What you are asked to do = Locate each line with the string "determined" in the listing below and copy it.

___ Data in this exercise

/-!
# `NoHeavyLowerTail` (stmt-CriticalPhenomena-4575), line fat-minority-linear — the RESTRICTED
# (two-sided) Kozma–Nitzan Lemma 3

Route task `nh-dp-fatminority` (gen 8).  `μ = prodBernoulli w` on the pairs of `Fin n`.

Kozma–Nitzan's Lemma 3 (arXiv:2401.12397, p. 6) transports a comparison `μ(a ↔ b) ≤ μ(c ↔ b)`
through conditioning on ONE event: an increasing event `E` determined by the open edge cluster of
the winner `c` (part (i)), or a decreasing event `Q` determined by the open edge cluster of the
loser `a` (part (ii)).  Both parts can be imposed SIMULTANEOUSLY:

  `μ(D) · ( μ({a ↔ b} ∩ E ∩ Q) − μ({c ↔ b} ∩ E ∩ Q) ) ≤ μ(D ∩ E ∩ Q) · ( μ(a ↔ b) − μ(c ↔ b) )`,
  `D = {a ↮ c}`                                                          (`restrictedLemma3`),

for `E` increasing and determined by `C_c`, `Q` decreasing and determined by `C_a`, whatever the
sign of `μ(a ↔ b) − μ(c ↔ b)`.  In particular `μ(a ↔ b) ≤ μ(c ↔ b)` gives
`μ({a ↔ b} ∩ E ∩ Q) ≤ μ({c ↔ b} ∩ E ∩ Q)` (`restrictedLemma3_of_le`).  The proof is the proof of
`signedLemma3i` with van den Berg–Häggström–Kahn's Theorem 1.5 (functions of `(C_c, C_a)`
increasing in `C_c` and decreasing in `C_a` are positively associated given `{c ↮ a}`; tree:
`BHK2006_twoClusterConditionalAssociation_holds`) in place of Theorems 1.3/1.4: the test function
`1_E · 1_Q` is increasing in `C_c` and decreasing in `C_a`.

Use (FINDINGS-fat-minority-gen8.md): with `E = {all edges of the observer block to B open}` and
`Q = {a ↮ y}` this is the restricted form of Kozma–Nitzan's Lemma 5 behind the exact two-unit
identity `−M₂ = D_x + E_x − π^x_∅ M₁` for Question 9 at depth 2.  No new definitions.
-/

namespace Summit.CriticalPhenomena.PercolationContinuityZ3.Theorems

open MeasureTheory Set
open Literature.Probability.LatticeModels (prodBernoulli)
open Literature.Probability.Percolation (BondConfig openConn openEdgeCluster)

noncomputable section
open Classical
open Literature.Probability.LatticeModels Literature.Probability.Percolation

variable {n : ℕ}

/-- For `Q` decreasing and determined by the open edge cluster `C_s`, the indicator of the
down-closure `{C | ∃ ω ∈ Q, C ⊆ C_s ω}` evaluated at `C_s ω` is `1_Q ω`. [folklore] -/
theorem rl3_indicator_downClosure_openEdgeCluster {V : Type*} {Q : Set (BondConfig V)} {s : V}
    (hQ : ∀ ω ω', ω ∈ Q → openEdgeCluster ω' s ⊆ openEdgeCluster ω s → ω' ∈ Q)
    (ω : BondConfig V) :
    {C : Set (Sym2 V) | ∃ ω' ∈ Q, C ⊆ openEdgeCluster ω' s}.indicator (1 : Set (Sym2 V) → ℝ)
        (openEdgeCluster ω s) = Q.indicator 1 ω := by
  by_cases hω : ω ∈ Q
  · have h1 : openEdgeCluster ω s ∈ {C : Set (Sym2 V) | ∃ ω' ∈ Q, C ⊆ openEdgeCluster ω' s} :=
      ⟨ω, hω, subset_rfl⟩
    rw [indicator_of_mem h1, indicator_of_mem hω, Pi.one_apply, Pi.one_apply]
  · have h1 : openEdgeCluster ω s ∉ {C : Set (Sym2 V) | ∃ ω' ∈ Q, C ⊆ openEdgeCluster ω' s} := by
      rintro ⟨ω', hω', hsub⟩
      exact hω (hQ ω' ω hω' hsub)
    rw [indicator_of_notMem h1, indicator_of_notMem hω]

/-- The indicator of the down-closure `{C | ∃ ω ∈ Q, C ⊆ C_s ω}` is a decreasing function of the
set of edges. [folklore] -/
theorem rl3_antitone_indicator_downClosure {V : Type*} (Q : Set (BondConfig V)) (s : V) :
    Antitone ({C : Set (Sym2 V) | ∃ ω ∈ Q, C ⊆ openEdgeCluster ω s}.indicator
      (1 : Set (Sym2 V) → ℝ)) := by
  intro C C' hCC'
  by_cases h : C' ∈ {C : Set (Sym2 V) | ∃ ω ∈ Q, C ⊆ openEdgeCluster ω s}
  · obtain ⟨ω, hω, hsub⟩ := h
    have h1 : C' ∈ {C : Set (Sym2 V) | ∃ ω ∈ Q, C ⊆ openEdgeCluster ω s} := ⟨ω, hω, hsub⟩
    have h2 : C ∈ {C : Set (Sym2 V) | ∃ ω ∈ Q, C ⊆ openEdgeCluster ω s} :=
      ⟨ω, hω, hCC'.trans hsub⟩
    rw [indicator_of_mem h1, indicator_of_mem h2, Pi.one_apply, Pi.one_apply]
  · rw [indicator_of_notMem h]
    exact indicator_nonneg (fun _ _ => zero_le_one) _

______
___ Data in this exercise

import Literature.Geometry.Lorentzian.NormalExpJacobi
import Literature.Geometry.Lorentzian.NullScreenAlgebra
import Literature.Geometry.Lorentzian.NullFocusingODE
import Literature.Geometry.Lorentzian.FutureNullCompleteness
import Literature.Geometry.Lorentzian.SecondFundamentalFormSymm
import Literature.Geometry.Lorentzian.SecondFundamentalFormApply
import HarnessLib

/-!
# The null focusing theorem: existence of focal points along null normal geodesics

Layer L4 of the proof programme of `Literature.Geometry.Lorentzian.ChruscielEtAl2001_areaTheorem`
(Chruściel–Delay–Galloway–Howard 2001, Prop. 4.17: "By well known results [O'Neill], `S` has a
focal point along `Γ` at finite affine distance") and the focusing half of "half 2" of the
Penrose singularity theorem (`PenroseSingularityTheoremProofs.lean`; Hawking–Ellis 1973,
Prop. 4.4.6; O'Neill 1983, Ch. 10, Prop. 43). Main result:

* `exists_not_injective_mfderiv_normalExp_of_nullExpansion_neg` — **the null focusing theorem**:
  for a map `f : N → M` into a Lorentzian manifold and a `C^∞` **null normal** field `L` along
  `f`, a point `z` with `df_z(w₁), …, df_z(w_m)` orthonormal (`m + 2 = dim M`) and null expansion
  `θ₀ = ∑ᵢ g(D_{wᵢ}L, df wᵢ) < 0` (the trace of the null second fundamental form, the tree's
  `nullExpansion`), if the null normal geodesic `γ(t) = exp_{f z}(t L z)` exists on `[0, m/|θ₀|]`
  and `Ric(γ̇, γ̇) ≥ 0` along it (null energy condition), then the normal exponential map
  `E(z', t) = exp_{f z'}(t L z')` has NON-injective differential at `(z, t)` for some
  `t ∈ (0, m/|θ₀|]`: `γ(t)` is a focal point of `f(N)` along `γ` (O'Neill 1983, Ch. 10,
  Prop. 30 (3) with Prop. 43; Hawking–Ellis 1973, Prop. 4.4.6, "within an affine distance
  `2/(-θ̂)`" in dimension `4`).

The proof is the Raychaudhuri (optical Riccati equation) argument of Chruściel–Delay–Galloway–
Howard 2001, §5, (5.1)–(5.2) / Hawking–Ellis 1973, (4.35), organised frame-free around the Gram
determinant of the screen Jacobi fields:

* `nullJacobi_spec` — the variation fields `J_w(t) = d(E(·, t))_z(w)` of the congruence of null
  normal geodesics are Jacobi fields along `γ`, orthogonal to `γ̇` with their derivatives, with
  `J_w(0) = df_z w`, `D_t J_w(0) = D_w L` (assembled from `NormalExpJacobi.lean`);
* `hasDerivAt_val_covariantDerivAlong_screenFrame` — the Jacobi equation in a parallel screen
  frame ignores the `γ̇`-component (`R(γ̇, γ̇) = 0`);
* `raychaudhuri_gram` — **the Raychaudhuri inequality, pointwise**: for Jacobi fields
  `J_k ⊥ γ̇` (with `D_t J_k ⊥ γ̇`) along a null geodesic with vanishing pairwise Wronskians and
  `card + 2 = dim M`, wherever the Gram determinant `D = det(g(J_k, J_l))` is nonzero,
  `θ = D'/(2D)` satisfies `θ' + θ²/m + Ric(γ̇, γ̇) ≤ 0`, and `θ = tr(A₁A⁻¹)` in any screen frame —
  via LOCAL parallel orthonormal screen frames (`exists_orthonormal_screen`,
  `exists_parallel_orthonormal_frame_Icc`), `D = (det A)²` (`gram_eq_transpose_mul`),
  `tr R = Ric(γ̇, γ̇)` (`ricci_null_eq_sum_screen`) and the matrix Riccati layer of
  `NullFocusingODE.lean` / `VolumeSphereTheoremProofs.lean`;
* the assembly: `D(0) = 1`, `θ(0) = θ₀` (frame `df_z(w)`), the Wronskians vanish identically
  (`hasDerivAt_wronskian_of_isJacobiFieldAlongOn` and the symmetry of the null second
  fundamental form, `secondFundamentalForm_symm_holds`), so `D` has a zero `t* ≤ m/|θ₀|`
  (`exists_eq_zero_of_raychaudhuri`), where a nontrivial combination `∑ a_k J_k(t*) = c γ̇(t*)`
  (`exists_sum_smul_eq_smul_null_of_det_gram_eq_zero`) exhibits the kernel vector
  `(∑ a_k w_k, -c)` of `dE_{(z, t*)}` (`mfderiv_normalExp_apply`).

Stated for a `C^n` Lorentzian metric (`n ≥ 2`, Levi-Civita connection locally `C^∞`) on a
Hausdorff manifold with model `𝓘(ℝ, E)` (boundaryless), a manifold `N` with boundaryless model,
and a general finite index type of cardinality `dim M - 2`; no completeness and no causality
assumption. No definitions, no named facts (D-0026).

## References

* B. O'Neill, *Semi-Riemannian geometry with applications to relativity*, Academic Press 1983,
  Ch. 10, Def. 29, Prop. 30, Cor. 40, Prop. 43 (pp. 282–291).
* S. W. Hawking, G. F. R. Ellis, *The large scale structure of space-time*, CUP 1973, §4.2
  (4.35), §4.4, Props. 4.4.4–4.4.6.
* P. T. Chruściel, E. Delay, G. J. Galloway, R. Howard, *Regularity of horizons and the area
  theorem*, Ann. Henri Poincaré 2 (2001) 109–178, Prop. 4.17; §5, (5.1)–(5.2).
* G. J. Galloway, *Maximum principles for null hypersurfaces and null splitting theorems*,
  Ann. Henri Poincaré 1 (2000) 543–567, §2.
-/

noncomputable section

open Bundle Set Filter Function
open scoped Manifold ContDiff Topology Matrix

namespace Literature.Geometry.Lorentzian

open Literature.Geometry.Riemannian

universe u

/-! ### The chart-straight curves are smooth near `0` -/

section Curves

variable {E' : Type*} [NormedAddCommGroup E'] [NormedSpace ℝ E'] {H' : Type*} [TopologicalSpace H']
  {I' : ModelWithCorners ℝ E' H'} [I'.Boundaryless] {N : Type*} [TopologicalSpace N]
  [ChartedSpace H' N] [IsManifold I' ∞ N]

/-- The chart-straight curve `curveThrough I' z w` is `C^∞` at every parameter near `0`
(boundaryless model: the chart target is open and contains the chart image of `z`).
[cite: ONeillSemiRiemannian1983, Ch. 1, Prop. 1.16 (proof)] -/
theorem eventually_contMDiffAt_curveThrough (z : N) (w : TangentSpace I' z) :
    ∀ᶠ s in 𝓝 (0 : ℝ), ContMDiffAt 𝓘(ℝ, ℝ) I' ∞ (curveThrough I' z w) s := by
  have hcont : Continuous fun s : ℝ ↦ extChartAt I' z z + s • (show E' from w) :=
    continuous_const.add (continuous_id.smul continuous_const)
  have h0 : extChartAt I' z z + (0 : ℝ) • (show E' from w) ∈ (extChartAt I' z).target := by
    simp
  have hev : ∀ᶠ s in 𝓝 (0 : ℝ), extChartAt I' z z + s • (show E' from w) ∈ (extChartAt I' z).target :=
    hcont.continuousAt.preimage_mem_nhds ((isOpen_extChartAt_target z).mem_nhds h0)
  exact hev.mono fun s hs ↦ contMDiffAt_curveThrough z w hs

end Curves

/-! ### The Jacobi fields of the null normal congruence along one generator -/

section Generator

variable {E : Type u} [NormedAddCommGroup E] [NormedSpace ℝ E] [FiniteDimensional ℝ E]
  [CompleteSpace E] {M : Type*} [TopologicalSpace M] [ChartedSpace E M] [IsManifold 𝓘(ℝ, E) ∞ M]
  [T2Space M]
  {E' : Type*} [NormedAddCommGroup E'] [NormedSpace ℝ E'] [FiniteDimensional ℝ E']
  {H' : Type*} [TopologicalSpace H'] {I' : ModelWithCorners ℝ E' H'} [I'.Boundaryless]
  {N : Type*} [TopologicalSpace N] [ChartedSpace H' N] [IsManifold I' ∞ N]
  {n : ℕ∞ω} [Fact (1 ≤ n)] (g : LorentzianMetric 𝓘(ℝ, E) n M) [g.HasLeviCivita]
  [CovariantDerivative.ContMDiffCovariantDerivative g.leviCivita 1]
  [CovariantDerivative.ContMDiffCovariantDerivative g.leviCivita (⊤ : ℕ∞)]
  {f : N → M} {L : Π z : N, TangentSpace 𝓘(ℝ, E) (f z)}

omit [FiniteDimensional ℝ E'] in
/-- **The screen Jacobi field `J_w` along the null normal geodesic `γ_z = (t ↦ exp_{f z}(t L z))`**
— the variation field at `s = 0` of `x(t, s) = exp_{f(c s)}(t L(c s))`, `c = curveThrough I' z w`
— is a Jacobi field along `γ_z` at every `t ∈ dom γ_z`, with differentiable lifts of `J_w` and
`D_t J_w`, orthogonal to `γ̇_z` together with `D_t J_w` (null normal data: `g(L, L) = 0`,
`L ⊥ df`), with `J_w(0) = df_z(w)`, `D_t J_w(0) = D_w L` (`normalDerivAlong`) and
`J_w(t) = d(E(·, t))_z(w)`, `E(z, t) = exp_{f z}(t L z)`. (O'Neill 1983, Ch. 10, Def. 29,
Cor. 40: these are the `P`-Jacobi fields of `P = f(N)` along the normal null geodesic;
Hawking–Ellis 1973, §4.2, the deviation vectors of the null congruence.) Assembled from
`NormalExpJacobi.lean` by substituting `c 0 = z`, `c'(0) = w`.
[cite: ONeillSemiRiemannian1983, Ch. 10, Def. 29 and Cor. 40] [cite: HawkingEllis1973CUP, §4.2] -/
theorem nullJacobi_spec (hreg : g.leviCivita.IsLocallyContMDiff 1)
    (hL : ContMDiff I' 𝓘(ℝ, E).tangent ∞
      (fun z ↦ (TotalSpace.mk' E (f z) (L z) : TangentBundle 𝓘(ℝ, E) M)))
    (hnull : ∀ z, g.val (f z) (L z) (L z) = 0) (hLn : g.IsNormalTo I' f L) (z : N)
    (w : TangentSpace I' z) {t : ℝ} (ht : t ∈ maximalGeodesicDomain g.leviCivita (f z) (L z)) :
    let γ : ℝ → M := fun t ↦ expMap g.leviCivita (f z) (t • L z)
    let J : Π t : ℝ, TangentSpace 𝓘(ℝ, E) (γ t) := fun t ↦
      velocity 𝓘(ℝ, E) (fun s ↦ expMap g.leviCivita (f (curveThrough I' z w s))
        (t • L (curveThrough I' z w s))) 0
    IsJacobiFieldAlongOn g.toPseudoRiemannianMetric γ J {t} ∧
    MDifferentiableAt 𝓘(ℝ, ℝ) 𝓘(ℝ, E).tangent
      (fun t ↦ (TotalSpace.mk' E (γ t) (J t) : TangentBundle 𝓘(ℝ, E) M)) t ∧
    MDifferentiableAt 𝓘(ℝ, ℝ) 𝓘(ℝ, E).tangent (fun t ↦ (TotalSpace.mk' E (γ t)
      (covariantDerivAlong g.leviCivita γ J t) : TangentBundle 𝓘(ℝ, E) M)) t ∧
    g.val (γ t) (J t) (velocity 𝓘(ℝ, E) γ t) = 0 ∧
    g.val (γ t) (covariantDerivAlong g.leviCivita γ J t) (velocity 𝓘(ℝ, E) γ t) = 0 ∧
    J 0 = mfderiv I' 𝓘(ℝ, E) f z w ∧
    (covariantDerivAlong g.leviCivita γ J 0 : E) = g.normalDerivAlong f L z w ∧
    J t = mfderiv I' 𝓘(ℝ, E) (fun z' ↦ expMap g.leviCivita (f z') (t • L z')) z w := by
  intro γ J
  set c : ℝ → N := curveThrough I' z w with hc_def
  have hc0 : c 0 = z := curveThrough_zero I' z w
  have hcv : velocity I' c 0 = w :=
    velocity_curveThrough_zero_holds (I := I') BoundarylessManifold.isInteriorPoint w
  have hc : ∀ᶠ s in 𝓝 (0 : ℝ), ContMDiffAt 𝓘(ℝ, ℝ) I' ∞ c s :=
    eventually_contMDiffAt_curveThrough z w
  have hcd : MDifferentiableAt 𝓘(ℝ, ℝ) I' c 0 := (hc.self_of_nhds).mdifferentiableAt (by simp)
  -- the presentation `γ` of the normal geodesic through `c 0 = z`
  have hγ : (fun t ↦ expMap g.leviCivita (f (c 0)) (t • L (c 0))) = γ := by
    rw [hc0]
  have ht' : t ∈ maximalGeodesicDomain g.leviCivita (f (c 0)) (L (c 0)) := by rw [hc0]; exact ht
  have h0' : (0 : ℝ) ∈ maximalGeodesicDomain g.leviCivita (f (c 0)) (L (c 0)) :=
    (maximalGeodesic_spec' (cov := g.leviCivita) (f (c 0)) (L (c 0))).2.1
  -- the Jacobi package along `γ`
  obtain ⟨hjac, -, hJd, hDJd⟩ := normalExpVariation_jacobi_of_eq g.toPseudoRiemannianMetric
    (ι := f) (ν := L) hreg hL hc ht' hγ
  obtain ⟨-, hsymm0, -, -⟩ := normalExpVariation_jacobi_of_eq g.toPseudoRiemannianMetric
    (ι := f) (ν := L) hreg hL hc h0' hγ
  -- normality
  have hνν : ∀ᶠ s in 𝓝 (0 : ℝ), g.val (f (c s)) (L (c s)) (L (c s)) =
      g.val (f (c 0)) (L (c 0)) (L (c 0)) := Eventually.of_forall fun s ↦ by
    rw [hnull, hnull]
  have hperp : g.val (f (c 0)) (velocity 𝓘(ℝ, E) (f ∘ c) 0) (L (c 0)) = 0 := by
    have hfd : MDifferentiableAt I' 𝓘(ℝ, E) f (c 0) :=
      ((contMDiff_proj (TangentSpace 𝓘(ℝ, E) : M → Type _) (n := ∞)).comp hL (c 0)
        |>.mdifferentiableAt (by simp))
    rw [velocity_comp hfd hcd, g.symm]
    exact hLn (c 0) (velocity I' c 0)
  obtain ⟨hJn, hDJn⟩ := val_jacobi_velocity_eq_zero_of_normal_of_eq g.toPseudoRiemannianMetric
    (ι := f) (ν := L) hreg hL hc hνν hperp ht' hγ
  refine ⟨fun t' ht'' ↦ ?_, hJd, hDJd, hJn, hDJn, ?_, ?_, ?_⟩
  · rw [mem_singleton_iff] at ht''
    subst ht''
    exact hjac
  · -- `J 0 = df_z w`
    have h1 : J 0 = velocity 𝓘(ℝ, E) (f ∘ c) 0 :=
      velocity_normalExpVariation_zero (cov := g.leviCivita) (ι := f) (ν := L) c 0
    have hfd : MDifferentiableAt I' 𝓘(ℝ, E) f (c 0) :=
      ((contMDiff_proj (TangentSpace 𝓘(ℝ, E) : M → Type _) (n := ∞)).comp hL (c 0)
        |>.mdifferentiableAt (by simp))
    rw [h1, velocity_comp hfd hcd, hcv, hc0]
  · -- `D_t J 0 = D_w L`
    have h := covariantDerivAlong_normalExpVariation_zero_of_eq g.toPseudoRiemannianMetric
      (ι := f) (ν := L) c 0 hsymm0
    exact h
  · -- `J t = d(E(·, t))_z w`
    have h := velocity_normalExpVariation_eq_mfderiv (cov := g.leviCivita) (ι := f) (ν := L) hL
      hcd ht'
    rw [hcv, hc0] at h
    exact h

______

Answer for the task =
through conditioning on ONE event: an increasing event `E` determined by the open edge cluster of
the winner `c` (part (i)), or a decreasing event `Q` determined by the open edge cluster of the
for `E` increasing and determined by `C_c`, `Q` decreasing and determined by `C_a`, whatever the
/-- For `Q` decreasing and determined by the open edge cluster `C_s`, the indicator of the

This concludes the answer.